# Diablo 2 Patch 1.13



## Schamu (7. April 2010)

Hi,

ich hab mit Patch 1.12 wieder angefangen Diablo 2 zu spielen und frag mich jetzt was es mit der Essenz auf sich hat, die Baal seit 1.13 ab und zu fallen lässt.
Hoffe auf eine schnelle Antwort und schon einmal danke.

mfg Schamu


----------



## Leiko (8. April 2010)

Jeder der Akt Endbosse auf Hölle lässt eine Essenz fallen(ausser Duriel glaub) wenn du alle 4(5) hast, kannst du sie in deinen Hodarim Cube legen und bekommst ein Token womit du deine Skill und Talentpunkte Reseten kannst. So oft du willst wenn du immer wieder 4(5) Essenzen Zusammenbekommst.


----------



## Schamu (8. April 2010)

Danke für deine Antwort.


----------



## Mosac (8. April 2010)

hi. Das hier ist mein >>aller erster Forenbeitrag überhaupt<<. (deshalb bitte nicht übel nehmen wenns hier evtl an der falschen Stelle steht^^)

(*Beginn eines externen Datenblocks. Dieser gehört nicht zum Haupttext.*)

import Mathlib
import Summits.Ventures.HodgeRepro.Tier4.Target
import Summits.Ventures.HodgeRepro.Tier4.Line3.Defs
import Summits.Ventures.HodgeRepro.Tier4.Line3.ShrinkMajGauss
import Summits.Ventures.HodgeRepro.Tier4.Line3.QuarticProfile

/-!
# Tier4/Line3/QuarticShapeOfCard — a quartic CM field has the quartic shape

Blind re-derivation cell `pub-hodge-repro`, Tier 4 «PROVE THE STEP», LINE L3, seat t4-x2 (g3, reserve wall-breaker).
Discharges the display `QuarticShape` of QuarticProfile: when `E` has exactly four complex embeddings, the definite
embeddings (the complement of the pair `{τ₀, τ̄₀}`) are one conjugate pair `{σ₁, conjEmb σ₁}` — `conjEmb` is an
involution without fixed points on a totally complex field, and it preserves the pair `{τ₀, τ̄₀}`, hence its complement.

Nothing here says anything about the status of the Hodge conjecture for CM abelian varieties, which is NOT proved
(HC_CM is NOT proved by anyone in this repository).
-/

set_option autoImplicit false

noncomputable section

namespace Summit.Ventures.HodgeRepro.Tier4.Line3

open Summit.Ventures.HodgeRepro.Tier4
open NumberField
open scoped ComplexConjugate
open scoped Classical

namespace T4Data

variable (X : T4Data)

/-- `conjEmb` is an involution. -/
theorem conjEmb_conjEmb (σ : X.E →+* ℂ) : conjEmb (conjEmb σ) = σ := by
  ext x
  show conj (conj (σ x)) = σ x
  exact Complex.conj_conj _

/-- No embedding of the totally complex field is its own conjugate. -/
theorem ne_conjEmb_self (σ : X.E →+* ℂ) : σ ≠ conjEmb σ := by
  intro h
  have hnr : ¬ ComplexEmbedding.IsReal σ := IsTotallyComplex.complexEmbedding_not_isReal σ
  apply hnr
  rw [ComplexEmbedding.isReal_iff]
  have h' : conjEmb σ = ComplexEmbedding.conjugate σ := by ext x; rfl
  rw [← h']
  exact h.symm

/-- The conjugate of a definite embedding is definite. -/
theorem conjEmb_mem_defEmb {σ : X.E →+* ℂ} (hσ : σ ∈ X.defEmb) : conjEmb σ ∈ X.defEmb := by
  simp only [defEmb, Finset.mem_filter, Finset.mem_univ, true_and] at hσ ⊢
  refine ⟨fun h => hσ.2 ?_, fun h => hσ.1 ?_⟩
  · rw [← X.conjEmb_conjEmb σ, h]
  · rw [← X.conjEmb_conjEmb σ, h, X.conjEmb_conjEmb]

/-- The definite embeddings number `card (E →+* ℂ) − 2`. -/
theorem card_defEmb : X.defEmb.card + 2 = Fintype.card (X.E →+* ℂ) := by
  have h := Finset.card_filter_add_card_filter_not (s := (Finset.univ : Finset (X.E →+* ℂ)))
    (fun σ : X.E →+* ℂ => σ ≠ X.τ₀ ∧ σ ≠ conjEmb X.τ₀)
  rw [X.filter_not_def_eq, Finset.card_pair X.tau_ne_conjEmb, Finset.card_univ] at h
  exact h

/-- **A QUARTIC CM FIELD HAS THE QUARTIC SHAPE.** -/
theorem quarticShape_of_card (h4 : Fintype.card (X.E →+* ℂ) = 4) : X.QuarticShape := by
  have hcard : X.defEmb.card = 2 := by
    have := X.card_defEmb
    omega
  obtain ⟨σ₁, hσ₁⟩ : X.defEmb.Nonempty := Finset.card_pos.1 (by rw [hcard]; norm_num)
  refine ⟨σ₁, X.ne_conjEmb_self σ₁, ?_⟩
  symm
  apply Finset.eq_of_subset_of_card_le
  · intro σ hσ
    rcases Finset.mem_insert.1 hσ with h | h
    · rw [h]; exact hσ₁
    · rw [Finset.mem_singleton.1 h]; exact X.conjEmb_mem_defEmb hσ₁
  · rw [hcard, Finset.card_pair (X.ne_conjEmb_self σ₁)]

end T4Data

end Summit.Ventures.HodgeRepro.Tier4.Line3

end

Anlässlich des neuen Patches hab ich natürlich auch D2 installiert und wollte erstmal schön die Auflösung hochstellen. 

aber: wo ???

im Spiel geht nach wie vor nur die 800x600 -.-

thx schonmal


----------



## Cronnos1 (8. April 2010)

gibt auch keine "offizielle" höhere auflösung. nur über mods und dafür kannst von blizz nen permabann bekommen wenn sie dich erwischen


----------



## Mosac (8. April 2010)

Danke für die Antwort.
Von den Mods hab ich schon gehört. Einen Bann wünscht sich keiner ;-)

aber in den offiziellen Patchnotes (http://forums.battle.net/thread.html?topicId=23766804014&sid=3000)
steht: 
Zitat:" -Support for blit scaling in windowed mode. The game can now be 
 	 maximized to the largest 4:3 resolution supported (hooray widescreen users)."

wahrscheinlich soll das heißen, dass man das Fenster auf die Größe ziehen kann, die eingendliche Auflösung aber gleich bleibt...

-.-

thx4help


----------